Shocked, shocked, I tell you!
That is what I would say, if I were actually surprised with the news that BlackBerry will no longer be making its own smartphones. The news has been expected for a while now, as BlackBerry has held an increasingly smaller share of the smartphone market over the last several years. So what is ahead for the company?
In IT Blogwatch, we look to the future.
What exactly is going on? Zach Epstein has the background:
The death march of BlackBerry’s handset business was closely chronicled...it failed to pivot when Apple’s iPhone changed the smartphone market, and now those early missteps have finally led to today. As BlackBerry reported a fiscal second-quarter net loss of $372 million on Wednesday...the company confirmed that it will cease all internal smartphone development and stop making smartphones.

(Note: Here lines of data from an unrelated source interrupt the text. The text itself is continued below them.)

/-- **A function whose whole normal jet vanishes on the sheet and which is real-analytic along normal lines vanishes on the tube.** -/
theorem eq_zero_on_tube_of_vanishesToOrder {O : Set Y} (hO : IsOpen O) {F : Y × ℝ → ℝ} (hF : ContDiffOn ℝ ∞ F (tube O))
    (han : ∀ y ∈ O, AnalyticOnNhd ℝ (fun r : ℝ => F (y, r)) univ) (hall : ∀ k : ℕ, (∀ j ≤ k, ∀ y ∈ O, ((pd dN)^[j] F) (y, 0) = 0))
    {y : Y} (hy : y ∈ O) (m : ℝ) : F (y, m) = 0 := by
  set φ : ℝ → ℝ := fun r => F (y, r) with hφ
  have hφan : AnalyticOnNhd ℝ φ univ := han y hy
  have hφ0 : AnalyticAt ℝ φ 0 := hφan 0 (mem_univ _)
  have hcoef : ∀ j : ℕ, iteratedDeriv j φ 0 = 0 := fun j => by
    rw [hφ, iteratedDeriv_line_eq hO hF hy j 0]
    exact hall j j le_rfl y hy
  have htop : analyticOrderAt φ 0 = ⊤ := by
    rw [ENat.eq_top_iff_forall_ge]
    intro n
    rw [natCast_le_analyticOrderAt_iff_iteratedDeriv_eq_zero hφ0]
    exact fun i _ => hcoef i
  have hev : ∀ᶠ r in 𝓝 (0 : ℝ), φ r = 0 := analyticOrderAt_eq_top.1 htop
  have hzero := hφan.eqOn_zero_of_preconnected_of_eventuallyEq_zero isPreconnected_univ (mem_univ (0 : ℝ)) hev
  exact hzero (mem_univ m)

/-- **CAUCHY–KOVALEVSKAYA UNIQUENESS FOR A 2×2 SYSTEM ACROSS THE FLAT SHEET `{m = 0}`.**  `ψ, g` smooth on the tube `O × ℝ` (`O` open), real-analytic along
every normal line, with the non-characteristic recursion property `hstep` and zero Cauchy data on the sheet ⊢ `ψ ≡ 0` and `g ≡ 0` on the tube. -/
theorem system_eq_zero_on_tube {O : Set Y} (hO : IsOpen O) {ψ g : Y × ℝ → ℝ}
    (hψ : ContDiffOn ℝ ∞ ψ (tube O)) (hg : ContDiffOn ℝ ∞ g (tube O))
    (hψan : ∀ y ∈ O, AnalyticOnNhd ℝ (fun r : ℝ => ψ (y, r)) univ) (hgan : ∀ y ∈ O, AnalyticOnNhd ℝ (fun r : ℝ => g (y, r)) univ)
    (hstep : ∀ k : ℕ, (∀ j ≤ (k + 1), ∀ y ∈ O, ((pd dN)^[j] ψ) (y, 0) = 0) → (∀ j ≤ (k + 1), ∀ y ∈ O, ((pd dN)^[j] g) (y, 0) = 0) →
      (∀ j ≤ k, ∀ y ∈ O, ((pd dN)^[j] (pd dN (pd dN ψ))) (y, 0) = 0) ∧ (∀ j ≤ k, ∀ y ∈ O, ((pd dN)^[j] (pd dN (pd dN g))) (y, 0) = 0))
    (hψ0 : ∀ y ∈ O, ψ (y, 0) = 0) (hψ1 : ∀ y ∈ O, pd dN ψ (y, 0) = 0)
    (hg0 : ∀ y ∈ O, g (y, 0) = 0) (hg1 : ∀ y ∈ O, pd dN g (y, 0) = 0) :
    (∀ y ∈ O, ∀ m : ℝ, ψ (y, m) = 0) ∧ (∀ y ∈ O, ∀ m : ℝ, g (y, m) = 0) := by
  have hall := vanishesToOrder_all_of_system hstep hψ0 hψ1 hg0 hg1
  exact ⟨fun y hy m => eq_zero_on_tube_of_vanishesToOrder hO hψ hψan (fun k => (hall k).1) hy m,
    fun y hy m => eq_zero_on_tube_of_vanishesToOrder hO hg hgan (fun k => (hall k).2) hy m⟩

end Summit.NavierStokesRegularity.NavierStokesRegularity.Theorems.PoloidalWindowDoorLrcModEntireSheetSystemUniqueness

end
import Summits.QuantumFields.BalabanUV.Beta.FP.NestedDressingProjector

/-!
# `BalabanUV.Beta.FP.NestedDressingProjectorLocality` — road «FP» for binder row D1, R-FP-45 (B), row NESTED-DRESS, FILE 2: THE LOCALITY LETTER —
# `σ^{(m)} A x` READS ONLY THE BONDS WITH BOTH ENDPOINTS IN THE `Lc^m`-BLOCK OF `x`, so `(Π^{(m)}_nest A)_κ(x)` reads only the bond `(κ, x)` and the
# two `Lc^m`-blocks met by it (range `0` in `Lc^m`-block units; in-block root); an EXACT read set, no tails

HONEST DEPENDENCY (page 1, mandatory): continuum YM on T⁴ ⇐ BetaPertH ∧ nine spine estimates (0/9 proved); BetaPertH ⇐ (D1) ∧ (D4) ∧ CAP+tail;
G-an2-4 gates asym, D1 and NE2/3/4.  HONEST FRAMING (cell contract, verbatim): «discharging `BetaPertH` makes Bałaban's UV stability UNCONDITIONAL —
a real constructive-QFT result; it is NOT the continuum limit and NOT the Clay problem.»  THIS MODULE DISCHARGES NOTHING of the wall: [folklore] finite sums
on `ℤ^d` (generic `d`; in-block root `ρ = toSite r`, `r ∈ box d Lc`; `1 ≤ Lc`), over t4-ne9-leaf-06's `CompositeCorrectorLocality.DepOn` calculus.  No `def`,
no `def … : Prop`, nothing cited, 0 sorry; 0∕4 row-D1 binders; NOT SDF, NOT D1, NOT BetaPertH, NOT continuum, NOT Clay.  «not in print; our bookkeeping».

ABSOLUTE RULE (cell charter, verbatim): «No internally-minted statement may enter as a cited fact. Every hypothesis is either kernel-proved in this package or a
verbatim quotation of a PUBLISHED theorem with page reference. The manuscript(s) under audit are NOT citable for their own disputed steps — they are the thing
under adjudication; programme-internal (2001/route/tribunal) claims are never citable.»

WHY (owner memo `N2B-DESIGN.md` v2 §9 (9e) (B): «letters: idempotent, kills `dzΘ_{Lc^m}`, `|_{V₁} = Π̂₁`, LOCALITY within `Lc^m`-blocks»; an2 R-D1-g31-3 l.33138:
«kit constants come from explicit axial-tree entry formulas; `(τ̃ dz|_Θ)⁻¹` has none ⇒ Combes–Thomas-type input?»).  FILE 1 (`NestedDressingProjector`) solved
`(τ̃ dz|_Θ)⁻¹τ̃` in CLOSED FORM: `σ^{(m)} A x = Σ_{k<m} σ₁ (𝒬̄^k A) (blk (Lc^k) x)` (`symNestGaugeAt_eq_sum`).  Each summand is an explicit finite sum: the
level-`k` one-step functional `σ₁ = symBmGaugeAt` at the coarse point `blk (Lc^k) x` reads coarse bonds inside ONE `Lc`-block (in-block root: the symmetrised
axial contours never leave the block), and the `k`-fold averaged bond `(𝒬̄^k A)(κ′, z′)` reads fine bonds inside the `Lc^k`-block PAIR of `z′`; nesting the two
(`blk_pow_succ_eq_of_inPair`) puts every fine bond read inside the `Lc^(k+1)`-block of `x`, hence inside its `Lc^m`-block.  So the matrix of `Π^{(m)}_nest` has an
EXACT window — no decay estimate is needed or used (answer to an2's question for this letter; the BOUND on the entries is the next file).

CONTENTS ([folklore]): §1 `depOn_symTreeGaugeAt` (the SYMMETRISED rooted tree integral at `x` reads only `InBlockBond N (blk N x)` — an2's `symTreeGaugeAt_eq_sum`
over the axis orders + the comb case `depOn_treeGaugeAt` transported by `P1 σ`), `depOn_symGaugeAt`, `depOn_blockMeanAt` (a block mean of block-local readings is
block-local), **`depOn_symBmGaugeAt`**; §2 `depOn_contourSum` ∕ `depOn_qbar` (the straight average at the coarse bond `(κ, Z)` reads `InPairBond N κ Z`),
**`depOn_qbar_iterate`** (`𝒬̄^k` reads `InPairBond (Lc^k) κ Z`); §3 `inBlockBond_pow_subset` (nested blocks), **`depOn_symNestGaugeAt`**
(`DepOn (InBlockBond (Lc^m) (blk (Lc^m) x)) (σ^{(m)} · x)`), **`depOn_symAxProjNestAt`** (`(Π^{(m)} A)_κ(x)` reads `{(κ,x)} ∪` the two `Lc^m`-blocks of `x`, `x + e_κ`),
`symAxProjNestAt_apply_eq_of_forall` (the read-set statement unfolded).
Provenance: road FP swarm LEAF PROVER `b2b-balaban-beta-d1-formalise-leaf-06` gen 14, 2026-08-21, row NESTED-DRESS (owner assignment l.33213; an2 first refusal passed
l.33138).  Names PROVISIONAL.
-/

namespace Summit.QuantumFields.BalabanUV.Beta.FP.NestedDressingProjectorLocality

noncomputable section

open Finset
open scoped BigOperators Nat
open Literature.MathematicalPhysics.QuantumFieldTheory.Balaban1983to89.Beta
open AffineAveraging (Form0 Form1 Site unitVec unitVec_apply dz box toSite blockSum contourSum)
open AveragingContours (grad blk blk_block)
open AveragingContoursRooted (treeGaugeAt)
open Summit.QuantumFields.BalabanUV.Beta.KernelPermutation (psite psite_apply psite_symm_apply psite_add psite_symm_apply_eq)
open Summit.QuantumFields.BalabanUV.Beta.ResolventPermutation (P1 P1_apply psite_mem_box psite_unitVec)
open Summit.QuantumFields.BalabanUV.Beta.AxialProjectorBlockMean (blockMeanAt)
open Summit.QuantumFields.BalabanUV.Beta.SymmetrisedAxialPotential (symTreeGaugeAt symTreeGaugeAt_eq_sum blk_psite_symm)
open Summit.QuantumFields.BalabanUV.Beta.SymmetrisedAxialGaugeBlockMean (symGaugeAt symBmGaugeAt symAxProjBmAt)
open Summit.QuantumFields.BalabanUV.Beta.CompositeCorrectorLocality
  (DepOn depOn_const depOn_eval depOn_sum InBlockBond InPair InPairBond mem_inBlockBond inPair_of_blk_eq inPair_of_blk_eq_add inPair_seg
    depOn_treeGaugeAt blk_one blk_pow_succ' inPair_pow_succ blk_pow_succ_eq_of_inPair)
open Summit.QuantumFields.BalabanUV.Beta.FP.NestedDressingProjector (qbar liftBlk symNestGaugeAt symAxProjNestAt symNestGaugeAt_eq_sum blk_blk')

variable {d : ℕ}

/-! ## §1 One level: the symmetrised one-step functional reads one block -/

/-- [folklore] **THE SYMMETRISED ROOTED TREE INTEGRAL AT `x` READS ONLY BONDS WITH BOTH ENDPOINTS IN THE `N`-BLOCK OF `x`** (in-block root offset `r`):
sum over the axis orders `σ` of the comb case (`depOn_treeGaugeAt` at the pulled-back root `σ⁻¹•r ∈ box` and point `σ⁻¹•x`), each transported by `P1 σ`,
which maps a bond of the block of `σ⁻¹•x` to a bond of the block of `x`. -/
theorem depOn_symTreeGaugeAt {N : ℕ} (hN : 1 ≤ N) {r : Fin d → ℕ} (hr : r ∈ box d N) (x : Site d) :
    DepOn (InBlockBond N (blk N x)) fun A => symTreeGaugeAt (toSite r) A N x := by
  have e : (fun A : Form1 d ℝ => symTreeGaugeAt (toSite r) A N x)
      = fun A => ∑ σ : Equiv.Perm (Fin d), treeGaugeAt (toSite ((psite σ).symm r)) (P1 σ A) N ((psite σ).symm x) := by
    funext A; rw [symTreeGaugeAt_eq_sum]; rfl
  rw [e]
  refine depOn_sum _ fun σ _ => ?_
  have hrσ : (psite σ).symm r ∈ box d N := by rw [psite_symm_apply_eq]; exact psite_mem_box σ⁻¹ hr
  refine (depOn_treeGaugeAt hN hrσ ((psite σ).symm x)).comp (PT := fun q => {(σ q.1, psite σ q.2)})
    (fun q _ => ?_) (fun q hq => ?_)
  · exact depOn_eval (σ q.1) (psite σ q.2)
  · intro p hp
    rw [Set.mem_singleton_iff] at hp
    subst hp
    obtain ⟨h1, h2⟩ := (mem_inBlockBond.mp hq)
    rw [blk_psite_symm] at h1 h2
    refine mem_inBlockBond.mpr ⟨?_, ?_⟩
    · have h := congrArg (psite σ) h1
      rwa [Equiv.apply_symm_apply, show psite σ (blk N q.2) = blk N (psite σ q.2) from rfl] at h
    · have h := congrArg (psite σ) h2
      rwa [Equiv.apply_symm_apply, show psite σ (blk N (q.2 + unitVec q.1)) = blk N (psite σ (q.2 + unitVec q.1)) from rfl, psite_add,
        psite_unitVec] at h

/-- [folklore] … hence so does the normalised gauge `symGaugeAt = (d!)⁻¹·symTreeGaugeAt`. -/
theorem depOn_symGaugeAt {N : ℕ} (hN : 1 ≤ N) {r : Fin d → ℕ} (hr : r ∈ box d N) (x : Site d) :
    DepOn (InBlockBond N (blk N x)) fun A => symGaugeAt (toSite r) A N x :=
  (depOn_symTreeGaugeAt hN hr x).mul_left _

/-- [folklore] **A BLOCK MEAN OF BLOCK-LOCAL READINGS IS BLOCK-LOCAL**: if `A ↦ g A w` reads only the bonds of the `N`-block of `w`, for every `w`, then
`A ↦ blockMeanAt N (g A) x` reads only the bonds of the `N`-block of `x`. -/
theorem depOn_blockMeanAt {N : ℕ} {g : Form1 d ℝ → Form0 d ℝ} (hg : ∀ w : Site d, DepOn (InBlockBond N (blk N w)) fun A => g A w) (x : Site d) :
    DepOn (InBlockBond N (blk N x)) fun A => blockMeanAt N (g A) x := by
  refine ⟨fun A B hAB => ?_⟩
  show blockSum N (g A) (blk N x) / ((N : ℝ) ^ d) = blockSum N (g B) (blk N x) / ((N : ℝ) ^ d)
  congr 1
  refine Finset.sum_congr rfl fun b hb => (hg _).eq fun κ y hy => hAB κ y ?_
  rwa [blk_block (blk N x) hb] at hy

/-- [folklore] **THE LITERAL's ONE-STEP FUNCTIONAL `σ₁ = symBmGaugeAt` AT `x` READS ONLY THE `N`-BLOCK OF `x`** (in-block root). -/
theorem depOn_symBmGaugeAt {N : ℕ} (hN : 1 ≤ N) {r : Fin d → ℕ} (hr : r ∈ box d N) (x : Site d) :
    DepOn (InBlockBond N (blk N x)) fun A => symBmGaugeAt (toSite r) A N x :=
  (depOn_symGaugeAt hN hr x).sub (depOn_blockMeanAt (fun w => depOn_symGaugeAt hN hr w) x)

/-! ## §2 The straight averaging reads one block pair; its iterates read nested block pairs -/

/-- [folklore] **THE STRAIGHT BLOCK-CONTOUR SUM AT THE COARSE BOND `(κ, Z)` READS ONLY BONDS WITH BOTH ENDPOINTS IN THE `N`-BLOCK PAIR `{Z, Z + e_κ}`.** -/
theorem depOn_contourSum {N : ℕ} (hN : 1 ≤ N) (κ : Fin d) (Z : Site d) :
    DepOn (InPairBond N κ Z) fun A => contourSum N A κ Z := by
  refine depOn_sum _ fun b hb => depOn_sum _ fun s hs => (depOn_eval κ _).mono ?_
  intro p hp
  rw [Set.mem_singleton_iff] at hp
  subst hp
  have hs' : s < N := Finset.mem_range.mp hs
  refine ⟨inPair_seg hN Z hb hs'.le, ?_⟩
  have e : (N : ℤ) • Z + toSite b + (s : ℤ) • unitVec κ + unitVec κ = (N : ℤ) • Z + toSite b + ((s + 1 : ℕ) : ℤ) • unitVec κ := by
    rw [Nat.cast_succ, add_smul, one_smul, add_assoc]
  show (N : ℤ) • Z + toSite b + (s : ℤ) • unitVec κ + unitVec κ ∈ InPair N κ Z
  rw [e]
  exact inPair_seg hN Z hb (by omega)

/-- [folklore] … and so does the mean-normalised `𝒬̄_N`. -/
theorem depOn_qbar {N : ℕ} (hN : 1 ≤ N) (κ : Fin d) (Z : Site d) : DepOn (InPairBond N κ Z) fun A => qbar N A κ Z :=
  (depOn_contourSum hN κ Z).mul_left _

/-- [folklore] The bond pair of blocking `1` at `(κ, Z)` contains the bond `(κ, Z)` itself. -/
theorem mem_inPairBond_one (κ : Fin d) (Z : Site d) : (κ, Z) ∈ InPairBond 1 κ Z :=
  ⟨inPair_of_blk_eq (blk_one Z), inPair_of_blk_eq_add (blk_one _)⟩

/-- [folklore] **THE `k`-FOLD AVERAGED BOND `(𝒬̄^k A)(κ, Z)` READS ONLY FINE BONDS WITH BOTH ENDPOINTS IN THE `Lc^k`-BLOCK PAIR `{Z, Z + e_κ}`**
(induction: one more outer averaging reads coarse bonds of the `Lc`-pair, each reading an `Lc^k`-pair — `inPair_pow_succ`). -/
theorem depOn_qbar_iterate {Lc : ℕ} (hLc : 1 ≤ Lc) : ∀ (k : ℕ) (κ : Fin d) (Z : Site d),
    DepOn (InPairBond (Lc ^ k) κ Z) fun A => (qbar Lc)^[k] A κ Z
  | 0, κ, Z => by
      simp only [Function.iterate_zero, id, pow_zero]
      exact (depOn_eval κ Z).mono fun p hp => by rw [Set.mem_singleton_iff] at hp; subst hp; exact mem_inPairBond_one κ Z
  | k + 1, κ, Z => by
      simp only [Function.iterate_succ_apply']
      refine (depOn_qbar hLc κ Z).comp (PT := fun q => InPairBond (Lc ^ k) q.1 q.2) (fun q _ => depOn_qbar_iterate hLc k q.1 q.2)
        (fun q hq p hp => ?_)
      exact ⟨inPair_pow_succ hLc hp.1 hq.1 hq.2, inPair_pow_succ hLc hp.2 hq.1 hq.2⟩

/-! ## §3 All levels: the nested functional reads one `Lc^m`-block; the projector reads the bond and the two blocks it meets -/

/-- [folklore] Nested blocks: a bond with both endpoints in an `Lc^k`-block has both endpoints in the `Lc^(k+j)`-block containing it. -/
theorem inBlockBond_pow_subset (Lc k j : ℕ) (x : Site d) :
    InBlockBond (Lc ^ k) (blk (Lc ^ k) x) ⊆ InBlockBond (Lc ^ (k + j)) (blk (Lc ^ (k + j)) x) := by
  intro p hp
  obtain ⟨h1, h2⟩ := mem_inBlockBond.mp hp
  refine mem_inBlockBond.mpr ⟨?_, ?_⟩
  · rw [pow_add, ← blk_blk', ← blk_blk', h1]
  · rw [pow_add, ← blk_blk', ← blk_blk', h2]

/-- [folklore] **THE NESTED FUNCTIONAL `σ^{(m)} A x` READS ONLY THE BONDS WITH BOTH ENDPOINTS IN THE `Lc^m`-BLOCK OF `x`** (in-block root `r ∈ box d Lc`,
`1 ≤ Lc`; by the closed form `symNestGaugeAt_eq_sum`: the level-`k` summand reads, through `𝒬̄^k`, the `Lc^k`-block pairs of the coarse bonds inside the
`Lc`-block of `blk (Lc^k) x`, all inside the `Lc^(k+1)`-block of `x` — `blk_pow_succ_eq_of_inPair`). -/
theorem depOn_symNestGaugeAt {Lc : ℕ} (hLc : 1 ≤ Lc) {r : Fin d → ℕ} (hr : r ∈ box d Lc) (m : ℕ) (x : Site d) :
    DepOn (InBlockBond (Lc ^ m) (blk (Lc ^ m) x)) fun A => symNestGaugeAt (toSite r) Lc m A x := by
  have e : (fun A : Form1 d ℝ => symNestGaugeAt (toSite r) Lc m A x)
      = fun A => ∑ k ∈ Finset.range m, symBmGaugeAt (toSite r) ((qbar Lc)^[k] A) Lc (blk (Lc ^ k) x) := by
    funext A; exact symNestGaugeAt_eq_sum (toSite r) Lc m A x
  rw [e]
  refine depOn_sum _ fun k hk => ?_
  have hkm : k + 1 + (m - (k + 1)) = m := by have := Finset.mem_range.mp hk; omega
  have hstep : DepOn (InBlockBond (Lc ^ (k + 1)) (blk (Lc ^ (k + 1)) x))
      fun A => symBmGaugeAt (toSite r) ((qbar Lc)^[k] A) Lc (blk (Lc ^ k) x) := by
    refine (depOn_symBmGaugeAt hLc hr (blk (Lc ^ k) x)).comp (PT := fun q => InPairBond (Lc ^ k) q.1 q.2)
      (fun q _ => depOn_qbar_iterate hLc k q.1 q.2) (fun q hq p hp => ?_)
    obtain ⟨h1, h2⟩ := mem_inBlockBond.mp hq
    rw [← blk_pow_succ' hLc] at h1 h2
    exact mem_inBlockBond.mpr ⟨blk_pow_succ_eq_of_inPair hLc hp.1 h1 h2, blk_pow_succ_eq_of_inPair hLc hp.2 h1 h2⟩
  have h := hstep.mono (inBlockBond_pow_subset Lc (k + 1) (m - (k + 1)) x)
  rwa [hkm] at h

/-- [folklore] **LOCALITY OF THE NESTED PROJECTOR**: `(Π^{(m)}_nest A)_κ(x)` reads only the bond `(κ, x)` and the bonds with both endpoints in the `Lc^m`-block of
`x` or in the `Lc^m`-block of `x + e_κ` — range `0` in `Lc^m`-block units (the fourth letter of the row). -/
theorem depOn_symAxProjNestAt {Lc : ℕ} (hLc : 1 ≤ Lc) {r : Fin d → ℕ} (hr : r ∈ box d Lc) (m : ℕ) (κ : Fin d) (x : Site d) :
    DepOn ({(κ, x)} ∪ (InBlockBond (Lc ^ m) (blk (Lc ^ m) x) ∪ InBlockBond (Lc ^ m) (blk (Lc ^ m) (x + unitVec κ))))
      fun A => symAxProjNestAt (toSite r) Lc m A κ x := by
  have e : (fun A : Form1 d ℝ => symAxProjNestAt (toSite r) Lc m A κ x)
      = fun A => A κ x - (symNestGaugeAt (toSite r) Lc m A (x + unitVec κ) - symNestGaugeAt (toSite r) Lc m A x) := by
    funext A; rfl
  rw [e]
  exact ((depOn_eval κ x).mono Set.subset_union_left).sub
    (((depOn_symNestGaugeAt hLc hr m (x + unitVec κ)).mono (Set.subset_union_right.trans Set.subset_union_right)).sub
      ((depOn_symNestGaugeAt hLc hr m x).mono (Set.subset_union_left.trans Set.subset_union_right)))

/-- [folklore] The read-set statement, unfolded: two fields that agree on the bond `(κ, x)` and on every bond with both endpoints in the `Lc^m`-block of `x` or of
`x + e_κ` have the same `(Π^{(m)}_nest ·)_κ(x)`. -/
theorem symAxProjNestAt_apply_eq_of_forall {Lc : ℕ} (hLc : 1 ≤ Lc) {r : Fin d → ℕ} (hr : r ∈ box d Lc) (m : ℕ) (κ : Fin d) (x : Site d)
    {A B : Form1 d ℝ} (h0 : A κ x = B κ x)
    (h1 : ∀ κ' y, blk (Lc ^ m) y = blk (Lc ^ m) x → blk (Lc ^ m) (y + unitVec κ') = blk (Lc ^ m) x → A κ' y = B κ' y)
    (h2 : ∀ κ' y, blk (Lc ^ m) y = blk (Lc ^ m) (x + unitVec κ) → blk (Lc ^ m) (y + unitVec κ') = blk (Lc ^ m) (x + unitVec κ) → A κ' y = B κ' y) :
    symAxProjNestAt (toSite r) Lc m A κ x = symAxProjNestAt (toSite r) Lc m B κ x := by
  refine (depOn_symAxProjNestAt hLc hr m κ x).eq fun κ' y hy => ?_
  rcases hy with hy | hy | hy
  · rw [Set.mem_singleton_iff, Prod.mk.injEq] at hy
    rw [hy.1, hy.2]; exact h0
  · exact h1 κ' y hy.1 hy.2
  · exact h2 κ' y hy.1 hy.2

end

end Summit.QuantumFields.BalabanUV.Beta.FP.NestedDressingProjectorLocality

So what does that mean for BlackBerry? Alastair Sharp fills in the blanks:
BlackBerry...will outsource the development and design of its flagship smartphone...as it bets its future on software and services...Chief Executive Officer John Chen has shifted BlackBerry's focus to selling software that companies and governments use to manage their mobile devices.
What about these outsourced BlackBerry smartphones? Ina Fried has the details:
BlackBerry said...it will...rely on partners for any future hardware efforts...BlackBerry has been setting the stage for such a move for a while...It...already released one phone, the DTEK50, that was essentially a rebadged Alcatel phone and has started offering up pieces of its phone software for use on other Android devices.
Was this unexpected? Hardly. Daniel Bader is in the know:
BlackBerry's hardware business has been losing money for some time...this is just the last nail in the coffin...the company says that its transition to a software and services company, building Android-based security solutions for other OEMs, is proving successful...Chen is a pragmatist, and has been warning that he would get out of the hardware business should he see no future in it, and this move is the first step towards realizing that goal.
Finally, how do users feel about all this? What users? Kate M. Porter sums it up nicely:
#RIP Blackberry. I once was one of your biggest fans.